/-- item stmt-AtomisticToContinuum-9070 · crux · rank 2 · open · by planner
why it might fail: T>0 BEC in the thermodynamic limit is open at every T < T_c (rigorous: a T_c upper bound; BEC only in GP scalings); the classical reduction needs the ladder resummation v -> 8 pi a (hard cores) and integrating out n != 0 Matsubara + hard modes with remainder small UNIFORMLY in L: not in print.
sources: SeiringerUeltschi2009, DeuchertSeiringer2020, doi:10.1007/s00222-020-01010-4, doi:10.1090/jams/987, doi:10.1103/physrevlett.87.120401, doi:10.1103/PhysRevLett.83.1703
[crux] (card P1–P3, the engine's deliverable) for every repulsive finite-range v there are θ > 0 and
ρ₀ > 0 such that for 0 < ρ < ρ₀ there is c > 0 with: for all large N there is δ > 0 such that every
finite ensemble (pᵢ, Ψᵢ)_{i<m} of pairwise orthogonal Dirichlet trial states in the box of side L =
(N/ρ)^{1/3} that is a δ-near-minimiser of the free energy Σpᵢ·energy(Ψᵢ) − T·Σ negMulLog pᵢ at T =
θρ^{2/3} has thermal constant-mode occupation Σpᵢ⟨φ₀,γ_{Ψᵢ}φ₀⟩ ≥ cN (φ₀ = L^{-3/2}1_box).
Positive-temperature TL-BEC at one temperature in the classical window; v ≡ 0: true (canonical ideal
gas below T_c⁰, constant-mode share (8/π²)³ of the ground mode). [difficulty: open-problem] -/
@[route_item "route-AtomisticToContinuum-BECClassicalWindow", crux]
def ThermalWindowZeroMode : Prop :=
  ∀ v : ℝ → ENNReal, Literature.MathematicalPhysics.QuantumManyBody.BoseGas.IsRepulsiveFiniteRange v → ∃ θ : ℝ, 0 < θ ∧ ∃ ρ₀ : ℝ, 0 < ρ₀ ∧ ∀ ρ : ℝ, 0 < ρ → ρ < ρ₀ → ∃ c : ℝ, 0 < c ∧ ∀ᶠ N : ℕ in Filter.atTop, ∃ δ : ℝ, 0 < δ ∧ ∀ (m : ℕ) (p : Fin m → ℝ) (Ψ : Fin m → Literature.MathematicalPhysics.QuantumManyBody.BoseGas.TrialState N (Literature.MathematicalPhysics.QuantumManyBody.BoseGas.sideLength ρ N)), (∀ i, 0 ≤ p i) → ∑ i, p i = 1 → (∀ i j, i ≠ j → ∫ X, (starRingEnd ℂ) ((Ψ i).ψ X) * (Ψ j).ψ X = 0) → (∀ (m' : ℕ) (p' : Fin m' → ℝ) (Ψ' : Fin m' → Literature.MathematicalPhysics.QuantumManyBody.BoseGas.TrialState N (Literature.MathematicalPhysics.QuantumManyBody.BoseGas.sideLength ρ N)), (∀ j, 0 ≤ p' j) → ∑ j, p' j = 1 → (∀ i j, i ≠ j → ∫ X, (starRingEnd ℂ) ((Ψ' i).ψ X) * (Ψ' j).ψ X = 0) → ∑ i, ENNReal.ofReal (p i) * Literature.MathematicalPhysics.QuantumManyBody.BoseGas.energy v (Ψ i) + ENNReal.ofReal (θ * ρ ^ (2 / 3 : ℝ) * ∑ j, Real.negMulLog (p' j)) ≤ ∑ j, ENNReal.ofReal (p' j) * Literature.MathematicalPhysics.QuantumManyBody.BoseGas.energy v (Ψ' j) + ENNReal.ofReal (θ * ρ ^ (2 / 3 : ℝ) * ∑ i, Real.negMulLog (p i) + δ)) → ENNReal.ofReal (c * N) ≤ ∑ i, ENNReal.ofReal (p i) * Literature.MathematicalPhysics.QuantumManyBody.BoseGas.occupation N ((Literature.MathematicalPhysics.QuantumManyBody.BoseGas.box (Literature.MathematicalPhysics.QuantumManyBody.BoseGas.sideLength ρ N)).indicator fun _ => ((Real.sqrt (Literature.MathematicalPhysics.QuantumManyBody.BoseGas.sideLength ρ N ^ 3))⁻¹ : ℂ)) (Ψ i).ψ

———

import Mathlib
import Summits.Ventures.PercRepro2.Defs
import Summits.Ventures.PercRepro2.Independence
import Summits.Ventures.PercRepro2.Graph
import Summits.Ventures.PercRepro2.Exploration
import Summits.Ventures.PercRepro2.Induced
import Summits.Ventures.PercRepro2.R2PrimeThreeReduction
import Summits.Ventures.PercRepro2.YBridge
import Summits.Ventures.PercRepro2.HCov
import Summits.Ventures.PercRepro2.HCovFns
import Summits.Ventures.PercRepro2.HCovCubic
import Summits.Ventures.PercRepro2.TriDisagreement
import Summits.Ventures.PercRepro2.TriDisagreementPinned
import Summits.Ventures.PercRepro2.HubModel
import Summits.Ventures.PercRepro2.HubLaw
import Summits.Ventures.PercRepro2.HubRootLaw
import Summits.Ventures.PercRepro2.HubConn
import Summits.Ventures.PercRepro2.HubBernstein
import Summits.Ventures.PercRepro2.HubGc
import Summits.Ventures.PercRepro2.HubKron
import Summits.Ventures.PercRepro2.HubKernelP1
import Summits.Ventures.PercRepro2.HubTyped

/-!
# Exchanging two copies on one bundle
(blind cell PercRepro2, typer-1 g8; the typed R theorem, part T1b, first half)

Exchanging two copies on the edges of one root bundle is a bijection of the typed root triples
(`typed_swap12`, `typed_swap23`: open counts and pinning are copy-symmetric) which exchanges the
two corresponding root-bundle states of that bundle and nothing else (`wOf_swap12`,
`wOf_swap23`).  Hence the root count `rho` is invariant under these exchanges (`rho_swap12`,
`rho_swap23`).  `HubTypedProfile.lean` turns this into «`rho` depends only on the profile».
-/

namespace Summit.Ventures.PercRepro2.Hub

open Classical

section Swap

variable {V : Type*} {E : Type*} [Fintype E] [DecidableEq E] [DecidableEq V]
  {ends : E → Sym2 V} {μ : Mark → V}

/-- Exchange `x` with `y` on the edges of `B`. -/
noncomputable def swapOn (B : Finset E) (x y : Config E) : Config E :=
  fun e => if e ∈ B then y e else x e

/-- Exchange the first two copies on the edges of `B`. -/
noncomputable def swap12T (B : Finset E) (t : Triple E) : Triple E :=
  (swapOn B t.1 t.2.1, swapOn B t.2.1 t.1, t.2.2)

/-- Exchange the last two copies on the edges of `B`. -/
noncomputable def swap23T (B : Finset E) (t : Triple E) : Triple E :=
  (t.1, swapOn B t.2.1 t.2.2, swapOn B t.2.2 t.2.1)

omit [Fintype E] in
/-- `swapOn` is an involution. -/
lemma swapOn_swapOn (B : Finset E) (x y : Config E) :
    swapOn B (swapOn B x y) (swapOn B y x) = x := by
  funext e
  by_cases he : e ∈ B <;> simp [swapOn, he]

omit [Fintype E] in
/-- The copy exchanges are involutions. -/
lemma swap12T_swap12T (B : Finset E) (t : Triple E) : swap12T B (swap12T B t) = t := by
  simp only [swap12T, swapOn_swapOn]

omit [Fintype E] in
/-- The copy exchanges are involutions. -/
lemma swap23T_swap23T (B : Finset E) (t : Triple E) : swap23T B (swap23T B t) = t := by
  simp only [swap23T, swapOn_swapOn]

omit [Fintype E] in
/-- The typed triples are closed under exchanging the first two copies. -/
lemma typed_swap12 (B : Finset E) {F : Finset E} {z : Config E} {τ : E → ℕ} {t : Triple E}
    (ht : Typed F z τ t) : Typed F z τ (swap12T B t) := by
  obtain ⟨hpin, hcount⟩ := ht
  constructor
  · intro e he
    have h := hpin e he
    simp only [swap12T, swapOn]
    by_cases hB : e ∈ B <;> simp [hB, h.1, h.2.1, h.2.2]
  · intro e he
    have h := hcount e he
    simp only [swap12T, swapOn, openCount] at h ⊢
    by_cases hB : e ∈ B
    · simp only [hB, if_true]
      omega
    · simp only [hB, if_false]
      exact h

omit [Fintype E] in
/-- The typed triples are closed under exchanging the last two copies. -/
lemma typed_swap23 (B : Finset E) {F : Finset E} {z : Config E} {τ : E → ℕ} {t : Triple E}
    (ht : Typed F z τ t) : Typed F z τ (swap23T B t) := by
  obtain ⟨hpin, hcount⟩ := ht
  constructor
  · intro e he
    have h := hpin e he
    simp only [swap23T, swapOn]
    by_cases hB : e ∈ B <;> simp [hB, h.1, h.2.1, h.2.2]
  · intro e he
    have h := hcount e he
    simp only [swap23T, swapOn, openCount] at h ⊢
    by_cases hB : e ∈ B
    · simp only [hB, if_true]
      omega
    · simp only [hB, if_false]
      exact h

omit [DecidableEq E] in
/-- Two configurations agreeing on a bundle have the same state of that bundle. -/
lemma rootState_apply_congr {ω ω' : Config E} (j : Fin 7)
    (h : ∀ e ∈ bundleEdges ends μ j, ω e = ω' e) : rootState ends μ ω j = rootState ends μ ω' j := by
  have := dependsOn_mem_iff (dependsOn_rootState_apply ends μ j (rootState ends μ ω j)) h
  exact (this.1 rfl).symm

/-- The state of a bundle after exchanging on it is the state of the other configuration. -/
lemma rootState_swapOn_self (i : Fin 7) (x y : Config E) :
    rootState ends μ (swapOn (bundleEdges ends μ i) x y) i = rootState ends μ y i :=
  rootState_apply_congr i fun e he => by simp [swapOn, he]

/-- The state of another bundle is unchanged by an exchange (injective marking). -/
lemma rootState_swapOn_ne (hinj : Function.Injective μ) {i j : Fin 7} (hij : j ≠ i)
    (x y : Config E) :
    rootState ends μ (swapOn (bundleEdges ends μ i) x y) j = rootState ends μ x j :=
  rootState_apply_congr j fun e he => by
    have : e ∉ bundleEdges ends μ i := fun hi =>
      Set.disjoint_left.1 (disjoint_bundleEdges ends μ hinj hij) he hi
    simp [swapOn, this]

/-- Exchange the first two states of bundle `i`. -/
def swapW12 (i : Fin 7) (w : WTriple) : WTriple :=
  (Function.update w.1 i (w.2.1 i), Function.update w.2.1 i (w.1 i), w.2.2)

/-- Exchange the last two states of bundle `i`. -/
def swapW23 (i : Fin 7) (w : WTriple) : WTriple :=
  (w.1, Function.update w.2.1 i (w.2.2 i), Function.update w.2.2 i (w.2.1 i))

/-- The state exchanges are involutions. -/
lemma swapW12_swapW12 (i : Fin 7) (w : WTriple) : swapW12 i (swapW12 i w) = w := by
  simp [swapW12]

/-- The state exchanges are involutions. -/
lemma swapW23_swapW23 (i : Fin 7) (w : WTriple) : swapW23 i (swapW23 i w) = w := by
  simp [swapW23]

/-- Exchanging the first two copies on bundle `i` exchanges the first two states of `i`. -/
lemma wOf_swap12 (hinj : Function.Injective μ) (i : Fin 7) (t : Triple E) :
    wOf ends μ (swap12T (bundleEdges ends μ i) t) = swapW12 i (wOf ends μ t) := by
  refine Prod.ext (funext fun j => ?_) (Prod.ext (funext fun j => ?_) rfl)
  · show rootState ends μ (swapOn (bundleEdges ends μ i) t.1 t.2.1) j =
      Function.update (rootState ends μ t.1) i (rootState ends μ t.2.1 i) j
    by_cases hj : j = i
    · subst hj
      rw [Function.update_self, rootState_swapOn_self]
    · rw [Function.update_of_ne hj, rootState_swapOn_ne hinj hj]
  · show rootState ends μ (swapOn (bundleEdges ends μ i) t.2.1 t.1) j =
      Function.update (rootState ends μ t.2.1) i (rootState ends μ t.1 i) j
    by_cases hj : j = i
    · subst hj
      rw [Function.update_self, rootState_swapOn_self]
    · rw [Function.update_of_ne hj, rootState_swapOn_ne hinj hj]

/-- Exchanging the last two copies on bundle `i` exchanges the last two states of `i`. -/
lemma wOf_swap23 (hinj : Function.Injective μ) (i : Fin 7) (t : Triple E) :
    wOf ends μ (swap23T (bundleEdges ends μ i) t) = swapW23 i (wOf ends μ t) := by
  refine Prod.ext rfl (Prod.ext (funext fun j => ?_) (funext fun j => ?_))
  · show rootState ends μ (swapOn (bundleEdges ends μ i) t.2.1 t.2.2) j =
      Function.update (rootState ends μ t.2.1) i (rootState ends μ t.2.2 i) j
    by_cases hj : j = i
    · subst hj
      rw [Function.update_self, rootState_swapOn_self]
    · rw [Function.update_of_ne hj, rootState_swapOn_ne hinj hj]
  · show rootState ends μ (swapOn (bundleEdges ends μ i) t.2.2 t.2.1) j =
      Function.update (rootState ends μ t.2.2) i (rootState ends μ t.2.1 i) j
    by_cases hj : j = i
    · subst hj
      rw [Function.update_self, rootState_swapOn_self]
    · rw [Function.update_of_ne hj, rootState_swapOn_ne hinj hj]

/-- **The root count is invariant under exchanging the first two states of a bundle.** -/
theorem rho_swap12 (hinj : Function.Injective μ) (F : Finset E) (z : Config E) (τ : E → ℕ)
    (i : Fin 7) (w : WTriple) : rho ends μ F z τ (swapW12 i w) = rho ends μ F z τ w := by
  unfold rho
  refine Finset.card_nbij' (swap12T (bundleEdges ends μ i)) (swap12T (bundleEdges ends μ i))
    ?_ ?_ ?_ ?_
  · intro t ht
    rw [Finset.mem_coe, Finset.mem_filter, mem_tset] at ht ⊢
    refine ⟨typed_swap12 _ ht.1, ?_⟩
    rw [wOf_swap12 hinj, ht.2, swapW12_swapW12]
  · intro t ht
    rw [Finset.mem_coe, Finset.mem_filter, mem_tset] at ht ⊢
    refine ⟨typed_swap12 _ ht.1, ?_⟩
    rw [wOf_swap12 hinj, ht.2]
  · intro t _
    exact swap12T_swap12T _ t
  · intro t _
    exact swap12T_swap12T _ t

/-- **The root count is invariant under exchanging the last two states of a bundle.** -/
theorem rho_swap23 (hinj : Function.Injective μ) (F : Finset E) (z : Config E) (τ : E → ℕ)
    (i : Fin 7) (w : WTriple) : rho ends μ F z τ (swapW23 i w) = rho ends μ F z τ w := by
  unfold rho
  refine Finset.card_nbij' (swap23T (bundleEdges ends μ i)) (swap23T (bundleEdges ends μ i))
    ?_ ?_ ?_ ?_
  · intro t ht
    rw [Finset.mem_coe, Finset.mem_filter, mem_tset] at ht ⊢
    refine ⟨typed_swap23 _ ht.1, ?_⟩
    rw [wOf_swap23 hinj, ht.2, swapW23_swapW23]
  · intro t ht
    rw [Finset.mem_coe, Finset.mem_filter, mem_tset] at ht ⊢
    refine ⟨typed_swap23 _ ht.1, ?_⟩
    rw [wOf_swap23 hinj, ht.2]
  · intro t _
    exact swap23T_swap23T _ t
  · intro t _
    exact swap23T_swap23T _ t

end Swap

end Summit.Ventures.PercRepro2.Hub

———

From the listing above, copy every line that holds the string "noncomputable".

noncomputable def swapOn (B : Finset E) (x y : Config E) : Config E :=
noncomputable def swap12T (B : Finset E) (t : Triple E) : Triple E :=
noncomputable def swap23T (B : Finset E) (t : Triple E) : Triple E :=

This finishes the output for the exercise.